⟨
import Literature.NumberTheory.Rogawski1990.UnipotentOrbitalMeasuresExistCM   -- ★ p849138 (LH3-p02): RAO-EX; brings `descConj`, `IsLocSmooth`, the CM local carrier `cmDatum … .Local`
import Literature.NumberTheory.Rogawski1990.UnipotentOrbitalIntegralConvergenceRegularCM   -- ★ (C) ED. 3 (this seat): `UnitaryGroup.integrable_descConj_of_isLocSmooth_of_regular_unipotent`
import Literature.NumberTheory.Rogawski1990.UnipotentOrbitalIntegralConvergenceSingularCM  -- ★ (C′) (LH10-p01): `UnitaryGroup.integrable_descConj_of_isLocSmooth_of_transvection`
import HarnessLib

/-!
# Convergence of the unipotent orbital integrals of `U(Φ₃)(L⁺_v)` at an odd non-split place — the ASSEMBLY of Ranga Rao's clause from its three cases
# (`γ = 1` · regular unipotent · transvection); REHEARSAL: the two non-trivial cases enter as ∀-closed hypotheses until their files are ★

Topic `NumberTheory/Rogawski1990`; namespace `Literature.NumberTheory.Rogawski1990`.  THEOREMS ONLY (no definition, no instance, no notation, no named fact, no `sorry`).
Cell `pub/hodgecm-mathlib`, crux H413 = `stmt-HodgeConjecture-24833`, line LH4 Shalika pay-down of the print row `stub_N6nsShalika` (= ★ def `ShalikaGermExpansionNonsplit`,
[Rogawski1990, Prop. 8.1.1 p. 112]); organ `stub_ShRao` clause (iii) (skeleton a42538b5 :117) = «RAO-CONV» = HCONV (LH3-p02 RAO-TIE rehearsal 779faa6f360e6109 ll. 36–49);
FILE 4 «RAO-ASSEMBLY» (LH4-plan (g2) DEALER WORDS #22 (b), seat LH7-p01 (g2)).

THE STATEMENT (HCONV; [Rao1972, Thm. p. 505]; [Rogawski1990, §4.9 p. 54, §8.1 p. 112]; [HarishChandra1999AdmissibleDistributions, §3.1 p. 17]).  `G = U(Φ₃)(L⁺_v)` at a finite place
`v` of `L⁺` non-split in `L` (`Subsingleton (PlacesOver L v)`) with `2` a unit; `γ ∈ G` UNIPOTENT (`(γ − 1)³ = 0` in `GL₃(∏_{w∣v} L_w)`); `μ` ANY `G`-invariant measure on `G ⧸ C(γ)`
finite on compacta.  Then for every `f ∈ C_c^∞(G)` the orbital integrand `y C(γ) ↦ f(y γ y⁻¹)` (★ `descConj`) is `μ`-INTEGRABLE.
THE SPLIT.  `γ = 1`: `C(1) = G`, `G ⧸ C(1)` is ONE POINT (so `μ` is finite) and the integrand is the constant `f(1)` — proved here
(`integrable_descConj_of_eq_one`, generic group).  `(γ − 1)² ≠ 0` (REGULAR unipotent): LH5-p02's `UnitaryGroup.integrable_descConj_of_isLocSmooth_of_regular_unipotent`
(file `UnipotentOrbitalIntegralConvergenceRegularCM`, head text 04:42:02Z).  `(γ − 1)² = 0`, `γ ≠ 1` (TRANSVECTION): F0P3a-p09's
`UnitaryGroup.integrable_descConj_of_isLocSmooth_of_transvection` (file `UnipotentOrbitalIntegralConvergenceTransvectionCM`, head of record per DEALER WORDS #22 (b)).  In this
REHEARSAL edition the two case theorems are the ∀-closed hypotheses `hregCase` ∕ `hsingCase` (their head texts token for token); the FILE edition replaces them by the imports and
exports the HEAD OF RECORD `UnitaryGroup.integrable_descConj_of_isLocSmooth_of_unipotent` with a one-line body.
HONEST LABEL: HC_CM is proved only modulo the 7 printed citations (2 remaining: hLiu418 = stmt-HodgeConjecture-24832, h413 = stmt-HodgeConjecture-24833) until rung 0 closes; this file
proves only the trivial class and the case split — count-neutral until the leaf TIE.

## References
* [Rao1972] R. Ranga Rao, *Orbital integrals in reductive groups*, Ann. of Math. (2) 96 (1972) 505–510: Theorem p. 505.
* [Rogawski1990] J. D. Rogawski, *Automorphic Representations of Unitary Groups in Three Variables*, Ann. of Math. Stud. 123 (1990): §4.9 p. 54; §8.1 p. 112; §3.9 Prop. 3.9.1.
* [HarishChandra1999AdmissibleDistributions] Harish-Chandra (DeBacker–Sally), *Admissible Invariant Distributions on Reductive p-adic Groups*, AMS ULS 16 (1999): §3.1 p. 17.
-/

set_option autoImplicit false

noncomputable section

open MeasureTheory Measure NumberField IsDedekindDomain Topology Filter Set
open Literature.MeasureTheory.Group Literature.NumberTheory.Automorphic Literature.NumberTheory.Automorphic.UnitaryGroup
open scoped Matrix MatrixGroups ValuativeRel

/-! ## §1 The trivial class: `γ = 1` (generic group) -/

namespace Literature.MeasureTheory.Group

section TrivialClass

variable {G : Type*} [Group G]

/-- The centraliser of `1` is everything, so `G ⧸ C(1)` is a single point. [cite: Rogawski1990, §4.9 p. 54] -/
theorem subsingleton_univ_quotient_centralizer_one :
    (univ : Set (G ⧸ Subgroup.centralizer (({(1 : G)} : Set G)))).Subsingleton := by
  intro a _ b _
  induction a using QuotientGroup.induction_on with
  | H x =>
    induction b using QuotientGroup.induction_on with
    | H y =>
      refine QuotientGroup.eq.2 (Subgroup.mem_centralizer_singleton_iff.2 ?_)
      rw [mul_one, one_mul]

/-- The orbital integrand at `γ = 1` is the constant `f 1`. [cite: Rogawski1990, §4.9 p. 54] -/
theorem descConj_one_eq_const {α : Type*} (f : G → α) :
    descConj (1 : G) (Subgroup.centralizer (({(1 : G)} : Set G))) (fun _ hg => Subgroup.mem_centralizer_singleton_iff.1 hg) f = fun _ => f 1 := by
  funext y
  induction y using QuotientGroup.induction_on with
  | H x => rw [descConj_mk, mul_one, mul_inv_cancel]

/-- **The Ranga-Rao clause at the trivial class**: for ANY measure on the one-point space `G ⧸ C(1)` which is finite on compacta, every `f : G → ℂ` has an integrable
orbital integrand at `γ = 1` (it is the constant `f 1` on a space of finite mass). [cite: Rao1972, Theorem] [cite: Rogawski1990, §4.9 p. 54] -/
theorem integrable_descConj_of_eq_one [TopologicalSpace G] [MeasurableSpace (G ⧸ Subgroup.centralizer (({(1 : G)} : Set G)))]
    (μ : Measure (G ⧸ Subgroup.centralizer (({(1 : G)} : Set G)))) [IsFiniteMeasureOnCompacts μ] (f : G → ℂ) :
    Integrable (descConj (1 : G) (Subgroup.centralizer (({(1 : G)} : Set G))) (fun _ hg => Subgroup.mem_centralizer_singleton_iff.1 hg) f) μ := by
  have hfin : μ univ < ⊤ := (subsingleton_univ_quotient_centralizer_one (G := G)).finite.isCompact.measure_lt_top
  haveI : IsFiniteMeasure μ := ⟨hfin⟩
  rw [descConj_one_eq_const]
  exact integrable_const (f 1)

end TrivialClass

end Literature.MeasureTheory.Group

/-! ## §2 The assembly on `U(Φ₃)(L⁺_v)` (REHEARSAL: regular and transvection cases as ∀-closed hypotheses) -/

namespace Literature.NumberTheory.Rogawski1990

set_option maxHeartbeats 400000 in
-- statement-heavy: two long ∀-closed case texts + the HCONV binders
/-- **RAO-ASSEMBLY (rehearsal edition).**  HCONV — the Ranga-Rao clause for EVERY unipotent `γ ∈ U(Φ₃)(L⁺_v)` at an odd non-split place and EVERY invariant measure finite on
compacta on `G ⧸ C(γ)` — from the three cases: `γ = 1` (§1 `integrable_descConj_of_eq_one`), `(γ − 1)² ≠ 0` (hypothesis `hregCase` = LH5-p02's head
`UnitaryGroup.integrable_descConj_of_isLocSmooth_of_regular_unipotent`, text of 04:42:02Z token for token), `(γ − 1)² = 0 ∧ γ ≠ 1` (hypothesis `hsingCase` = F0P3a-p09's head
`UnitaryGroup.integrable_descConj_of_isLocSmooth_of_transvection`, HCONV prefix + `(hsing) (hγ1)`).  The conclusion binders ARE the head of record
`UnitaryGroup.integrable_descConj_of_isLocSmooth_of_unipotent` (FILE edition: drop the two hypotheses, import the two files).
[cite: Rao1972, Theorem p. 505] [cite: Rogawski1990, §8.1 p. 112; §4.9 p. 54] [cite: HarishChandra1999AdmissibleDistributions, §3.1 p. 17] -/
theorem UnitaryGroup.integrable_descConj_of_isLocSmooth_of_unipotent_of_cases
    (hregCase : ∀ (L : Type) [Field L] [NumberField L] [IsCMField L] (v : HeightOneSpectrum (𝓞 ↥(maximalRealSubfield L))) (w : UnitaryGroup.PlacesOver L v),
      Subsingleton (UnitaryGroup.PlacesOver L v) → IsUnit (2 : 𝒪[w.1.adicCompletion L]) →
      ∀ [MeasurableSpace ((cmDatum L 3 (Matrix.of fun i j : Fin 3 => if i.val + j.val + 1 = 3 then (1 : L) else 0)).Local v)] [BorelSpace ((cmDatum L 3 (Matrix.of fun i j : Fin 3 => if i.val + j.val + 1 = 3 then (1 : L) else 0)).Local v)]
        [∀ γ : ((cmDatum L 3 (Matrix.of fun i j : Fin 3 => if i.val + j.val + 1 = 3 then (1 : L) else 0)).Local v), MeasurableSpace (((cmDatum L 3 (Matrix.of fun i j : Fin 3 => if i.val + j.val + 1 = 3 then (1 : L) else 0)).Local v) ⧸ Subgroup.centralizer ({γ} : Set ((cmDatum L 3 (Matrix.of fun i j : Fin 3 => if i.val + j.val + 1 = 3 then (1 : L) else 0)).Local v)))]
        [∀ γ : ((cmDatum L 3 (Matrix.of fun i j : Fin 3 => if i.val + j.val + 1 = 3 then (1 : L) else 0)).Local v), BorelSpace (((cmDatum L 3 (Matrix.of fun i j : Fin 3 => if i.val + j.val + 1 = 3 then (1 : L) else 0)).Local v) ⧸ Subgroup.centralizer ({γ} : Set ((cmDatum L 3 (Matrix.of fun i j : Fin 3 => if i.val + j.val + 1 = 3 then (1 : L) else 0)).Local v)))],
      ∀ (γ : ((cmDatum L 3 (Matrix.of fun i j : Fin 3 => if i.val + j.val + 1 = 3 then (1 : L) else 0)).Local v)),
        ((γ.val : GL (Fin 3) (UnitaryGroup.LocalRing L v)).val - 1) ^ 3 = 0 →
        ((γ.val : GL (Fin 3) (UnitaryGroup.LocalRing L v)).val - 1) ^ 2 ≠ 0 →
        ∀ (μ : Measure (((cmDatum L 3 (Matrix.of fun i j : Fin 3 => if i.val + j.val + 1 = 3 then (1 : L) else 0)).Local v) ⧸ (Subgroup.centralizer ({γ} : Set ((cmDatum L 3 (Matrix.of fun i j : Fin 3 => if i.val + j.val + 1 = 3 then (1 : L) else 0)).Local v)))))
          [SMulInvariantMeasure ((cmDatum L 3 (Matrix.of fun i j : Fin 3 => if i.val + j.val + 1 = 3 then (1 : L) else 0)).Local v) (((cmDatum L 3 (Matrix.of fun i j : Fin 3 => if i.val + j.val + 1 = 3 then (1 : L) else 0)).Local v) ⧸ (Subgroup.centralizer ({γ} : Set ((cmDatum L 3 (Matrix.of fun i j : Fin 3 => if i.val + j.val + 1 = 3 then (1 : L) else 0)).Local v)))) μ] [IsFiniteMeasureOnCompacts μ],
        ∀ f : ((cmDatum L 3 (Matrix.of fun i j : Fin 3 => if i.val + j.val + 1 = 3 then (1 : L) else 0)).Local v) → ℂ, IsLocSmooth f →
          Integrable (descConj γ (Subgroup.centralizer ({γ} : Set ((cmDatum L 3 (Matrix.of fun i j : Fin 3 => if i.val + j.val + 1 = 3 then (1 : L) else 0)).Local v))) (fun _ hg => Subgroup.mem_centralizer_singleton_iff.1 hg) f) μ)
    (hsingCase : ∀ (L : Type) [Field L] [NumberField L] [IsCMField L] (v : HeightOneSpectrum (𝓞 ↥(maximalRealSubfield L))) (w : UnitaryGroup.PlacesOver L v),
      Subsingleton (UnitaryGroup.PlacesOver L v) → IsUnit (2 : 𝒪[w.1.adicCompletion L]) →
      ∀ [MeasurableSpace ((cmDatum L 3 (Matrix.of fun i j : Fin 3 => if i.val + j.val + 1 = 3 then (1 : L) else 0)).Local v)] [BorelSpace ((cmDatum L 3 (Matrix.of fun i j : Fin 3 => if i.val + j.val + 1 = 3 then (1 : L) else 0)).Local v)]
        [∀ γ : ((cmDatum L 3 (Matrix.of fun i j : Fin 3 => if i.val + j.val + 1 = 3 then (1 : L) else 0)).Local v), MeasurableSpace (((cmDatum L 3 (Matrix.of fun i j : Fin 3 => if i.val + j.val + 1 = 3 then (1 : L) else 0)).Local v) ⧸ Subgroup.centralizer ({γ} : Set ((cmDatum L 3 (Matrix.of fun i j : Fin 3 => if i.val + j.val + 1 = 3 then (1 : L) else 0)).Local v)))]
        [∀ γ : ((cmDatum L 3 (Matrix.of fun i j : Fin 3 => if i.val + j.val + 1 = 3 then (1 : L) else 0)).Local v), BorelSpace (((cmDatum L 3 (Matrix.of fun i j : Fin 3 => if i.val + j.val + 1 = 3 then (1 : L) else 0)).Local v) ⧸ Subgroup.centralizer ({γ} : Set ((cmDatum L 3 (Matrix.of fun i j : Fin 3 => if i.val + j.val + 1 = 3 then (1 : L) else 0)).Local v)))],
      ∀ (γ : ((cmDatum L 3 (Matrix.of fun i j : Fin 3 => if i.val + j.val + 1 = 3 then (1 : L) else 0)).Local v)),
        ((γ.val : GL (Fin 3) (UnitaryGroup.LocalRing L v)).val - 1) ^ 3 = 0 →
        ((γ.val : GL (Fin 3) (UnitaryGroup.LocalRing L v)).val - 1) ^ 2 = 0 → γ ≠ 1 →
        ∀ (μ : Measure (((cmDatum L 3 (Matrix.of fun i j : Fin 3 => if i.val + j.val + 1 = 3 then (1 : L) else 0)).Local v) ⧸ (Subgroup.centralizer ({γ} : Set ((cmDatum L 3 (Matrix.of fun i j : Fin 3 => if i.val + j.val + 1 = 3 then (1 : L) else 0)).Local v)))))
          [SMulInvariantMeasure ((cmDatum L 3 (Matrix.of fun i j : Fin 3 => if i.val + j.val + 1 = 3 then (1 : L) else 0)).Local v) (((cmDatum L 3 (Matrix.of fun i j : Fin 3 => if i.val + j.val + 1 = 3 then (1 : L) else 0)).Local v) ⧸ (Subgroup.centralizer ({γ} : Set ((cmDatum L 3 (Matrix.of fun i j : Fin 3 => if i.val + j.val + 1 = 3 then (1 : L) else 0)).Local v)))) μ] [IsFiniteMeasureOnCompacts μ],
        ∀ f : ((cmDatum L 3 (Matrix.of fun i j : Fin 3 => if i.val + j.val + 1 = 3 then (1 : L) else 0)).Local v) → ℂ, IsLocSmooth f →
          Integrable (descConj γ (Subgroup.centralizer ({γ} : Set ((cmDatum L 3 (Matrix.of fun i j : Fin 3 => if i.val + j.val + 1 = 3 then (1 : L) else 0)).Local v))) (fun _ hg => Subgroup.mem_centralizer_singleton_iff.1 hg) f) μ)
    (L : Type) [Field L] [NumberField L] [IsCMField L] (v : HeightOneSpectrum (𝓞 ↥(maximalRealSubfield L))) (w : UnitaryGroup.PlacesOver L v)
    (hsub : Subsingleton (UnitaryGroup.PlacesOver L v)) (h2 : IsUnit (2 : 𝒪[w.1.adicCompletion L]))
    [MeasurableSpace ((cmDatum L 3 (Matrix.of fun i j : Fin 3 => if i.val + j.val + 1 = 3 then (1 : L) else 0)).Local v)] [BorelSpace ((cmDatum L 3 (Matrix.of fun i j : Fin 3 => if i.val + j.val + 1 = 3 then (1 : L) else 0)).Local v)]
    [∀ γ : ((cmDatum L 3 (Matrix.of fun i j : Fin 3 => if i.val + j.val + 1 = 3 then (1 : L) else 0)).Local v), MeasurableSpace (((cmDatum L 3 (Matrix.of fun i j : Fin 3 => if i.val + j.val + 1 = 3 then (1 : L) else 0)).Local v) ⧸ Subgroup.centralizer ({γ} : Set ((cmDatum L 3 (Matrix.of fun i j : Fin 3 => if i.val + j.val + 1 = 3 then (1 : L) else 0)).Local v)))]
    [∀ γ : ((cmDatum L 3 (Matrix.of fun i j : Fin 3 => if i.val + j.val + 1 = 3 then (1 : L) else 0)).Local v), BorelSpace (((cmDatum L 3 (Matrix.of fun i j : Fin 3 => if i.val + j.val + 1 = 3 then (1 : L) else 0)).Local v) ⧸ Subgroup.centralizer ({γ} : Set ((cmDatum L 3 (Matrix.of fun i j : Fin 3 => if i.val + j.val + 1 = 3 then (1 : L) else 0)).Local v)))]
    (γ : ((cmDatum L 3 (Matrix.of fun i j : Fin 3 => if i.val + j.val + 1 = 3 then (1 : L) else 0)).Local v)) (hγ : ((γ.val : GL (Fin 3) (UnitaryGroup.LocalRing L v)).val - 1) ^ 3 = 0)
    (μ : Measure (((cmDatum L 3 (Matrix.of fun i j : Fin 3 => if i.val + j.val + 1 = 3 then (1 : L) else 0)).Local v) ⧸ (Subgroup.centralizer ({γ} : Set ((cmDatum L 3 (Matrix.of fun i j : Fin 3 => if i.val + j.val + 1 = 3 then (1 : L) else 0)).Local v)))))
    [SMulInvariantMeasure ((cmDatum L 3 (Matrix.of fun i j : Fin 3 => if i.val + j.val + 1 = 3 then (1 : L) else 0)).Local v) (((cmDatum L 3 (Matrix.of fun i j : Fin 3 => if i.val + j.val + 1 = 3 then (1 : L) else 0)).Local v) ⧸ (Subgroup.centralizer ({γ} : Set ((cmDatum L 3 (Matrix.of fun i j : Fin 3 => if i.val + j.val + 1 = 3 then (1 : L) else 0)).Local v)))) μ] [IsFiniteMeasureOnCompacts μ]
    (f : ((cmDatum L 3 (Matrix.of fun i j : Fin 3 => if i.val + j.val + 1 = 3 then (1 : L) else 0)).Local v) → ℂ) (hf : IsLocSmooth f) :
    Integrable (descConj γ (Subgroup.centralizer ({γ} : Set ((cmDatum L 3 (Matrix.of fun i j : Fin 3 => if i.val + j.val + 1 = 3 then (1 : L) else 0)).Local v))) (fun _ hg => Subgroup.mem_centralizer_singleton_iff.1 hg) f) μ := by
  by_cases hγ1 : γ = 1
  · subst hγ1
    exact Literature.MeasureTheory.Group.integrable_descConj_of_eq_one μ f
  · by_cases hreg : ((γ.val : GL (Fin 3) (UnitaryGroup.LocalRing L v)).val - 1) ^ 2 = 0
    · exact hsingCase L v w hsub h2 γ hγ hreg hγ1 μ f hf
    · exact hregCase L v w hsub h2 γ hγ hreg μ f hf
⟩
Work required: Above are the records; repeat exactly the lines from the one holding "QuotientGroup.eq.2 (Subgroup.mem_centralizer_singleton_iff.2 ?_)" down to the one holding "Theorem] [cite: Rogawski1990, §4.9 p. 54] -/", end lines included.

Written reply:
      refine QuotientGroup.eq.2 (Subgroup.mem_centralizer_singleton_iff.2 ?_)
      rw [mul_one, one_mul]

/-- The orbital integrand at `γ = 1` is the constant `f 1`. [cite: Rogawski1990, §4.9 p. 54] -/
theorem descConj_one_eq_const {α : Type*} (f : G → α) :
    descConj (1 : G) (Subgroup.centralizer (({(1 : G)} : Set G))) (fun _ hg => Subgroup.mem_centralizer_singleton_iff.1 hg) f = fun _ => f 1 := by
  funext y
  induction y using QuotientGroup.induction_on with
  | H x => rw [descConj_mk, mul_one, mul_inv_cancel]

/-- **The Ranga-Rao clause at the trivial class**: for ANY measure on the one-point space `G ⧸ C(1)` which is finite on compacta, every `f : G → ℂ` has an integrable
orbital integrand at `γ = 1` (it is the constant `f 1` on a space of finite mass). [cite: Rao1972, Theorem] [cite: Rogawski1990, §4.9 p. 54] -/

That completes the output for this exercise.